Jon Cohen’s The Man in the Window was first published in 1992, but is now enjoying a second life thanks to Nancy Pearl’s Book Lust Rediscoveries. Disfigured from a fire at his father’s hardware store, Louis Malone has spent the past sixteen years observing his neighborhood from the confines of his parents’ house. When he accidentally falls out of a second floor window, he sets in motion a string of events that lead him to Emergency Room nurse Iris Shula. As Iris and Louis tentatively explore a relationship, the reader glimpses into the lives of the people who make up their world, meeting their widowed parents, intrusive neighbors, and a particularly enigmatic ER patient. Cohen’s sensitive and affectionate depiction of these bruised characters will surely appeal to fans of Anne Tyler and Alice Hoffman. Cohen spoke to Brendan Dowling via e-mail on December 22, 2013.

Public Libraries: When we meet Louis, the only people he’s talked to over the past sixteen years are his parents and he’s only ventured outside during the night. What was it like getting into the mind of somebody with such limited social contact?

Jon Cohen: You would think: guy stays in his room for sixteen years, not much going on. Difficult character to bring to life. But Louis Malone is a quivering nerve-ending — nothing escapes his notice. It’s as if he goes Zen for sixteen years, pondering the infinite details of the little slice of the world he can see from his window. Everything tiny or overlooked in life, is large for him; he draws meaning from everything. So my writerly problem with Louis, strangely, was one of abundance. If you have a character who takes in every blade of grass in the section of lawn he can see, how do you direct that lasered light so it has narrative meaning?

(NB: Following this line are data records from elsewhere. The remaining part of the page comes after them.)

import Literature.AlgebraicTopology.Homotopy.WangSequence
import Literature.AlgebraicTopology.Homotopy.PathFibration
import Literature.AlgebraicTopology.SingularHomology.SuspensionIsomorphism
import HarnessLib

/-!
# The cohomology of the loop space of a sphere: `H^{q+(n-1)}(ΩSⁿ; R) ≅ Hᵠ(ΩSⁿ; R)` and vanishing in between

J.-P. Serre, *Homologie singulière des espaces fibrés* (1951), Ch. IV §1, Prop. 1 (homology of the
loop space of a sphere); G. W. Whitehead, *Elements of Homotopy Theory* (1978), Ch. VII §7, the
first application of the Wang sequence (Cor. 7.16 area); A. Hatcher, *Spectral Sequences in
Algebraic Topology*, Ch. 1, Example 1.5. Statement proved here, for every commutative ring `R`
and `n = k + 2 ≥ 2`: with `ΩSⁿ` realised as the fibre over `v` of the path fibration
`P_v Sⁿ → Sⁿ` (paths from `v`, `PathSpace`), Wang's derivation
`D : H^{i+(k+1)}(ΩSⁿ; R) → Hⁱ(ΩSⁿ; R)` is BIJECTIVE for every `i` (`D_bijective`, `DEquiv`;
the total space is contractible, so both ends of the Wang sequence vanish), `Hᵠ(ΩSⁿ; R) = 0`
for `0 < q < n - 1` (`isZero_of_lt`) and hence `Hᵠ(ΩSⁿ; R) = 0` unless `(n-1) ∣ q`
(`isZero_of_not_dvd`), while `H^{j(n-1)}(ΩSⁿ; R) ≅ H⁰(ΩSⁿ; R) ≅ H⁰(P_v Sⁿ; R)` (`iterEquiv`,
`map_fibIncl_bijective_zero`). The multiplicative structure (divided powers for `n` odd) follows
from the derivation property of `D` and is not recorded here. Everything is proved; no named fact.

## References

* J.-P. Serre, *Homologie singulière des espaces fibrés. Applications*, Ann. of Math. 54 (1951),
  Ch. IV §1, Prop. 1. [Serre1951]
* G. W. Whitehead, *Elements of Homotopy Theory*, GTM 61, Springer (1978), Ch. VII §7. [Whitehead1978]
* A. Hatcher, *Algebraic Topology*, CUP (2002), §4.3 p. 408 (path fibration). [HatcherAT2002]
-/

noncomputable section

open Set Function CategoryTheory
open Literature.AlgebraicTopology.SingularHomology

namespace Literature.AlgebraicTopology.Homotopy

/-- Local notation: `𝕊 n` is the unit sphere in `EuclideanSpace ℝ (Fin (n + 1))`. -/
local notation "𝕊 " n:arg => (Metric.sphere (0 : EuclideanSpace ℝ (Fin (n + 1))) 1)

namespace LoopSphere

variable (R : Type) [CommRing R] {k : ℕ} (P : Wang.Poles k)

/-- The path space `P_v Sᵏ⁺²` of paths from `v`. [cite: HatcherAT2002, §4.3 p. 408] -/
abbrev Paths : Type := PathSpace (𝕊 (k + 2)) P.v

/-- The end-point map `P_v Sᵏ⁺² → Sᵏ⁺²`. [cite: HatcherAT2002, §4.3 p. 408] -/
abbrev ev : Paths P → 𝕊 (k + 2) := MappingPath.endPt

/-- The end-point map is a Hurewicz fibration. [cite: HatcherAT2002, §4.3 Prop. 4.64] -/
theorem hp : IsHurewiczFibration.{0, 0, 0} (ev P) := PathSpace.isHurewiczFibration_endPt P.v

/-- The end-point map is a Serre fibration. [cite: HatcherAT2002, §4.3 Prop. 4.64] -/
theorem hpS : IsSerreFibration (ev P) := PathSpace.isSerreFibration_endPt P.v

/-- **The loop space `ΩSᵏ⁺²`**: paths from `v` to `v` (the fibre of the path fibration over `v`).
[cite: HatcherAT2002, §4.3 p. 408] -/
abbrev Loops : Type := Wang.Fib P (ev P)

/-- Positive-degree classes of the (contractible) path space vanish. [cite: HatcherAT2002, §3.1 p. 201] -/
theorem paths_eq_zero {n : ℕ} (hn : n ≠ 0) (x : singularCohomology R R (Paths P) n) : x = 0 :=
  ModuleCat.eq_zero_of_isZero_obj (isZero_singularCohomology_of_contractibleSpace R R (Paths P) hn) x

/-- **Wang's derivation `D : H^{i+(k+1)}(ΩSᵏ⁺²) → Hⁱ(ΩSᵏ⁺²)` is bijective** (the Wang sequence of
the path fibration, whose total space is contractible). [cite: Serre1951, Ch. IV §1, Prop. 1]
[cite: Whitehead1978, Ch. VII §7] -/
theorem D_bijective (i : ℕ) : Bijective (Wang.D R P (hp P) (hpS P) i) := by
  constructor
  · rw [injective_iff_map_eq_zero]
    intro y hy
    obtain ⟨x, rfl⟩ := (Wang.mem_range_iff_D_eq_zero R P (hp P) (hpS P) i y).2 hy
    rw [paths_eq_zero R P (by omega) x, map_zero]
  · intro b
    exact (Wang.lam_eq_zero_iff R P (hp P) (hpS P) i b).1 (paths_eq_zero R P (by omega) _)

/-- **`H^{i+(k+1)}(ΩSᵏ⁺²; R) ≃ Hⁱ(ΩSᵏ⁺²; R)`** (Wang's derivation). [cite: Serre1951, Ch. IV §1, Prop. 1] -/
def DEquiv (i : ℕ) : singularCohomology R R (Loops P) (i + (k + 1)) ≃ₗ[R] singularCohomology R R (Loops P) i :=
  LinearEquiv.ofBijective (Wang.D R P (hp P) (hpS P) i) (D_bijective R P i)

/-- **`Hᵠ(ΩSᵏ⁺²; R) = 0` for `0 < q < k + 1`** (below the connectivity `ΩSᵏ⁺²` has the cohomology
of the contractible path space). [cite: Serre1951, Ch. IV §1, Prop. 1] -/
theorem eq_zero_of_lt {q : ℕ} (h0 : q ≠ 0) (hq : q < k + 1) (y : singularCohomology R R (Loops P) q) : y = 0 := by
  obtain ⟨x, rfl⟩ := (Wang.map_fibIncl_bijective_of_lt R P (hp P) (hpS P) hq).2 y
  rw [paths_eq_zero R P h0 x, map_zero]

/-- **`H⁰(ΩSᵏ⁺²; R) ≅ H⁰(P_v Sᵏ⁺²; R)`** (restriction from the contractible path space).
[cite: Whitehead1978, Ch. VII §7] -/
theorem map_fibIncl_bijective_zero :
    Bijective (singularCohomology.map R R (Wang.fibIncl P (ev P)) 0) :=
  Wang.map_fibIncl_bijective_of_lt R P (hp P) (hpS P) (Nat.succ_pos k)

/-- Transport of cohomology along an equality of degrees. [folklore] -/
def castEquiv {X : Type} [TopologicalSpace X] {m n : ℕ} (h : m = n) :
    singularCohomology R R X m ≃ₗ[R] singularCohomology R R X n := by
  subst h
  exact LinearEquiv.refl R _

/-- **Periodicity: `H^{i + j(k+1)}(ΩSᵏ⁺²; R) ≃ Hⁱ(ΩSᵏ⁺²; R)`** (iterate `D`). [cite: Serre1951, Ch. IV §1, Prop. 1] -/
def iterEquiv (i : ℕ) : (j : ℕ) → singularCohomology R R (Loops P) (i + j * (k + 1)) ≃ₗ[R] singularCohomology R R (Loops P) i
  | 0 => castEquiv R (by ring)
  | j + 1 => (castEquiv R (show i + (j + 1) * (k + 1) = (i + j * (k + 1)) + (k + 1) by ring)).trans
      ((DEquiv R P (i + j * (k + 1))).trans (iterEquiv i j))

/-- **`Hᵠ(ΩSᵏ⁺²; R) = 0` unless `(k+1) ∣ q`.** [cite: Serre1951, Ch. IV §1, Prop. 1] -/
theorem eq_zero_of_not_dvd {q : ℕ} (hq : ¬ (k + 1) ∣ q) (y : singularCohomology R R (Loops P) q) : y = 0 := by
  -- write `q = r + j (k+1)` with `0 < r < k + 1`
  obtain ⟨j, r, hr, rfl⟩ : ∃ j r, r < k + 1 ∧ q = r + j * (k + 1) :=
    ⟨q / (k + 1), q % (k + 1), Nat.mod_lt _ (Nat.succ_pos k), by rw [Nat.mul_comm]; exact (Nat.mod_add_div q (k + 1)).symm⟩
  have hr0 : r ≠ 0 := by
    rintro rfl
    exact hq ⟨j, by rw [Nat.zero_add, Nat.mul_comm]⟩
  have h := eq_zero_of_lt R P hr0 hr (iterEquiv R P r j y)
  rwa [LinearEquiv.map_eq_zero_iff] at h

end LoopSphere

end Literature.AlgebraicTopology.Homotopy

The question: is mindfulness — utter engagement with every small thing around you — truly living? Iris Shula thinks Louis is off his rocker. We are not here just to ponder, she insists, but to get out into the world and live. And that’s the tension of the novel. Will Louis exit his window? Is that room of his long self-confinement, heaven, or a beautiful prison?

PL: The ending of Book Lust edition differs slightly than when it was first published in the U.S. What caused you to add the additional paragraph at the end of this edition?

JC: It’s interesting how we think of books as “finished” once they are printed and bound, as if they’re sacred and immutable documents. Because a new edition was coming out, I had a unique opportunity to make the ending clearer and, I believe, better. In the original version, too many readers had the impression that Louis kills himself. And not unreasonably, as the last words in the book were, “Louis…entered the light.” I didn’t mean it as a dying thing, but a living thing. But the phrase, in its popular context, can mean only one thing.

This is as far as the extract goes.